■ **ASSIGNMENT**: For the entries below, the result should be an exact transcription of the lines from the one with "torsion singularities*, Duke" up to and including the one with "a Liu Albanese", and only those.

### ENTRIES SHOWN ###

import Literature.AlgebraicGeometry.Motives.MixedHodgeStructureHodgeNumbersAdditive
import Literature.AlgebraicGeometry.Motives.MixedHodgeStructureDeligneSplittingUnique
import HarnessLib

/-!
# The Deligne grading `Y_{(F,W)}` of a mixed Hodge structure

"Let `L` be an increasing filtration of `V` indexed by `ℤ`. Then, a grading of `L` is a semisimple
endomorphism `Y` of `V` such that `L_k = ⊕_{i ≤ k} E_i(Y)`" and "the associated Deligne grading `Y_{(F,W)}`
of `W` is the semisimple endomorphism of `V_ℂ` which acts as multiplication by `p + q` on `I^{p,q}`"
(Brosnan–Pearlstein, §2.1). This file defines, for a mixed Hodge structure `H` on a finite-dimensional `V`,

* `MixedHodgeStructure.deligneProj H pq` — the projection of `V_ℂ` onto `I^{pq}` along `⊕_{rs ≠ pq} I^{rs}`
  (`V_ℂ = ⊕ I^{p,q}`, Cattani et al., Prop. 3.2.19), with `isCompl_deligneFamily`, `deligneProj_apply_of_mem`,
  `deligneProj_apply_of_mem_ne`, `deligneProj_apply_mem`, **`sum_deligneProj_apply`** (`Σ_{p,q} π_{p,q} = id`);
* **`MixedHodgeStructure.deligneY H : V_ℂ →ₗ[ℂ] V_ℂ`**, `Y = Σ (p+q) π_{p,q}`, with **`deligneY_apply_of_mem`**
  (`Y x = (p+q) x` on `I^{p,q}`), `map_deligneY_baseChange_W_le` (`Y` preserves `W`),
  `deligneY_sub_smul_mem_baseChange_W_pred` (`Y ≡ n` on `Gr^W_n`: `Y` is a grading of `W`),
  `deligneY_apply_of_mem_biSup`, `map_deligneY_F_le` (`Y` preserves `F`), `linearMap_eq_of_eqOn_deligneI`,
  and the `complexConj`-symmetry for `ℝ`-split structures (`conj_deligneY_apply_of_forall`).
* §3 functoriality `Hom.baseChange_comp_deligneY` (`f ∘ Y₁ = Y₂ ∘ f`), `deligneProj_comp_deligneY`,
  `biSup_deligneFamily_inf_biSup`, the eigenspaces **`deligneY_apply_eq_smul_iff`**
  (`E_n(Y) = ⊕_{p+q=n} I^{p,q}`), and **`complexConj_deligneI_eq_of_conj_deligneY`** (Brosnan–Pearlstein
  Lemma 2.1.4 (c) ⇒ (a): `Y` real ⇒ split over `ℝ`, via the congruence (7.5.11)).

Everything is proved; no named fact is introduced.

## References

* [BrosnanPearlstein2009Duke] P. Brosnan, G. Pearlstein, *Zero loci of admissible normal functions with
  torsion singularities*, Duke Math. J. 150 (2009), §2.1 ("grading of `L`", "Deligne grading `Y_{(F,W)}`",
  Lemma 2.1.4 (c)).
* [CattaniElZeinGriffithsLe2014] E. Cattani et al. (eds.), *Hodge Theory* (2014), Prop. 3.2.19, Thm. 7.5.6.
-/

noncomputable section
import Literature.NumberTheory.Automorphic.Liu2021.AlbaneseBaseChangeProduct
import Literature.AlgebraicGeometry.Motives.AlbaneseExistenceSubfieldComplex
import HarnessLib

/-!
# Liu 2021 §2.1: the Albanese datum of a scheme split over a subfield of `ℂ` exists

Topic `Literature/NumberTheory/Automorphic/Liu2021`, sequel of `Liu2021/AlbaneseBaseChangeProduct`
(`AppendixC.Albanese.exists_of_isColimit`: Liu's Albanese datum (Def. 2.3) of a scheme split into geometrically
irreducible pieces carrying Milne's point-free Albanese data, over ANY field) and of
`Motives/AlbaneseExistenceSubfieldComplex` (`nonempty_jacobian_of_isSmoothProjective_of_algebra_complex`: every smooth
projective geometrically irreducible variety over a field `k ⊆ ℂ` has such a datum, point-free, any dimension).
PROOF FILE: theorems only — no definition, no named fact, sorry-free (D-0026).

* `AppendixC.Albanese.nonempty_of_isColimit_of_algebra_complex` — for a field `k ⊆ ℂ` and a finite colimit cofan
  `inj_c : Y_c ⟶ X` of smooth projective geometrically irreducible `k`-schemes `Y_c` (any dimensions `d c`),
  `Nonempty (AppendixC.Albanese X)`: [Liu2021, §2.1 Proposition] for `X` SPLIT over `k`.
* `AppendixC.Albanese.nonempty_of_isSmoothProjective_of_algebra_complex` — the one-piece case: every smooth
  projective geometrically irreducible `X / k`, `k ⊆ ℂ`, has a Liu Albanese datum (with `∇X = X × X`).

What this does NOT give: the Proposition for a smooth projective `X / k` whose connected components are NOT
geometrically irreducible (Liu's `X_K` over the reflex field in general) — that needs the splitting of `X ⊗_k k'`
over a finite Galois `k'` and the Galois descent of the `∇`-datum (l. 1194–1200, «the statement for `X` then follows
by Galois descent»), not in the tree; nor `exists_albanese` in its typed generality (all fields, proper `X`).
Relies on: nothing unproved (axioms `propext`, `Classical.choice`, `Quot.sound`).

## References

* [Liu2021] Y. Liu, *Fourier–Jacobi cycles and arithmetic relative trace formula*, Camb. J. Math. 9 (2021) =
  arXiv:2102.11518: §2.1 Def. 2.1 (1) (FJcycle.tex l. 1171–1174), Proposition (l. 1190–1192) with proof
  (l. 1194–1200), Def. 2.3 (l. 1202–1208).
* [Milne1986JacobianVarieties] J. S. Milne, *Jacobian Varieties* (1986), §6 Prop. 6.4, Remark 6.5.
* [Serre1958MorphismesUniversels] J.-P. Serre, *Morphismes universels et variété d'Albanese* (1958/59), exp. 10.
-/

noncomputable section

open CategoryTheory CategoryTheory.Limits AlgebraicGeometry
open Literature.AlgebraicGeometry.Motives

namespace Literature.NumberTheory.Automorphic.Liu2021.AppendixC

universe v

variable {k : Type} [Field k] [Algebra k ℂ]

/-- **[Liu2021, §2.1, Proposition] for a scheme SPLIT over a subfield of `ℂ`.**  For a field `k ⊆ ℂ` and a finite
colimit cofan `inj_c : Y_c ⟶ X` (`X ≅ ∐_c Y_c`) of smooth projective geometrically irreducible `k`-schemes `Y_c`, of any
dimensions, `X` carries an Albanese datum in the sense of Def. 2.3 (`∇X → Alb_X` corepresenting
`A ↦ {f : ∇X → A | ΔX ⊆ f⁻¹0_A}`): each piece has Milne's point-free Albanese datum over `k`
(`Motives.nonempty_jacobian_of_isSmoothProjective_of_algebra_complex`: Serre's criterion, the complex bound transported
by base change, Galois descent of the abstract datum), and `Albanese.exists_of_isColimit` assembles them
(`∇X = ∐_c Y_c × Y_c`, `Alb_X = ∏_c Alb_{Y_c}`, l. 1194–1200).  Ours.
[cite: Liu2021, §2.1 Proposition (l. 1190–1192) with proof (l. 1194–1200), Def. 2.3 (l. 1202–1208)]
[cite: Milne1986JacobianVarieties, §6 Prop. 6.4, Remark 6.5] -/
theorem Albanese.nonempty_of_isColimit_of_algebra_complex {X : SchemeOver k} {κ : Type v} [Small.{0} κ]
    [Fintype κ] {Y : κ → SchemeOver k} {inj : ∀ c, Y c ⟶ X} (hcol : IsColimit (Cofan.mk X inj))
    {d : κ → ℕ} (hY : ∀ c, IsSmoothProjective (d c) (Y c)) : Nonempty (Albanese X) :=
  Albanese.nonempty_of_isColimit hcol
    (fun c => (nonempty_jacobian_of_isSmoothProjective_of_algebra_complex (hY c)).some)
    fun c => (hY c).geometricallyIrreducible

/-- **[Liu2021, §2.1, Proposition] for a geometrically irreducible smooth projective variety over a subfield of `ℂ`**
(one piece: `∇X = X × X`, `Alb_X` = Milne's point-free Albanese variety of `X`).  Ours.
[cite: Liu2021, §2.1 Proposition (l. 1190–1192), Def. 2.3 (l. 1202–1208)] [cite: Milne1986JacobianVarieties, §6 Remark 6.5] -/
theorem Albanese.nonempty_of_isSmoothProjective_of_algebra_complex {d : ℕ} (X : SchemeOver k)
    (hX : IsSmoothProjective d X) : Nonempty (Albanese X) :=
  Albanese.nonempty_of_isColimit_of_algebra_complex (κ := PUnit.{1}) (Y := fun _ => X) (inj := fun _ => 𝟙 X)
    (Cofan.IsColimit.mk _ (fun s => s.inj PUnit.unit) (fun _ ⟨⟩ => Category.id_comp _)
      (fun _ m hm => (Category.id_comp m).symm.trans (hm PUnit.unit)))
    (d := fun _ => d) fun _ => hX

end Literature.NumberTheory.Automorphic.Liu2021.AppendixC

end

###

■ **RESPONSE TO THE EXERCISE**:
  torsion singularities*, Duke Math. J. 150 (2009), §2.1 ("grading of `L`", "Deligne grading `Y_{(F,W)}`",
  Lemma 2.1.4 (c)).
* [CattaniElZeinGriffithsLe2014] E. Cattani et al. (eds.), *Hodge Theory* (2014), Prop. 3.2.19, Thm. 7.5.6.
-/

noncomputable section
import Literature.NumberTheory.Automorphic.Liu2021.AlbaneseBaseChangeProduct
import Literature.AlgebraicGeometry.Motives.AlbaneseExistenceSubfieldComplex
import HarnessLib

/-!
# Liu 2021 §2.1: the Albanese datum of a scheme split over a subfield of `ℂ` exists

Topic `Literature/NumberTheory/Automorphic/Liu2021`, sequel of `Liu2021/AlbaneseBaseChangeProduct`
(`AppendixC.Albanese.exists_of_isColimit`: Liu's Albanese datum (Def. 2.3) of a scheme split into geometrically
irreducible pieces carrying Milne's point-free Albanese data, over ANY field) and of
`Motives/AlbaneseExistenceSubfieldComplex` (`nonempty_jacobian_of_isSmoothProjective_of_algebra_complex`: every smooth
projective geometrically irreducible variety over a field `k ⊆ ℂ` has such a datum, point-free, any dimension).
PROOF FILE: theorems only — no definition, no named fact, sorry-free (D-0026).

* `AppendixC.Albanese.nonempty_of_isColimit_of_algebra_complex` — for a field `k ⊆ ℂ` and a finite colimit cofan
  `inj_c : Y_c ⟶ X` of smooth projective geometrically irreducible `k`-schemes `Y_c` (any dimensions `d c`),
  `Nonempty (AppendixC.Albanese X)`: [Liu2021, §2.1 Proposition] for `X` SPLIT over `k`.
* `AppendixC.Albanese.nonempty_of_isSmoothProjective_of_algebra_complex` — the one-piece case: every smooth
  projective geometrically irreducible `X / k`, `k ⊆ ℂ`, has a Liu Albanese datum (with `∇X = X × X`).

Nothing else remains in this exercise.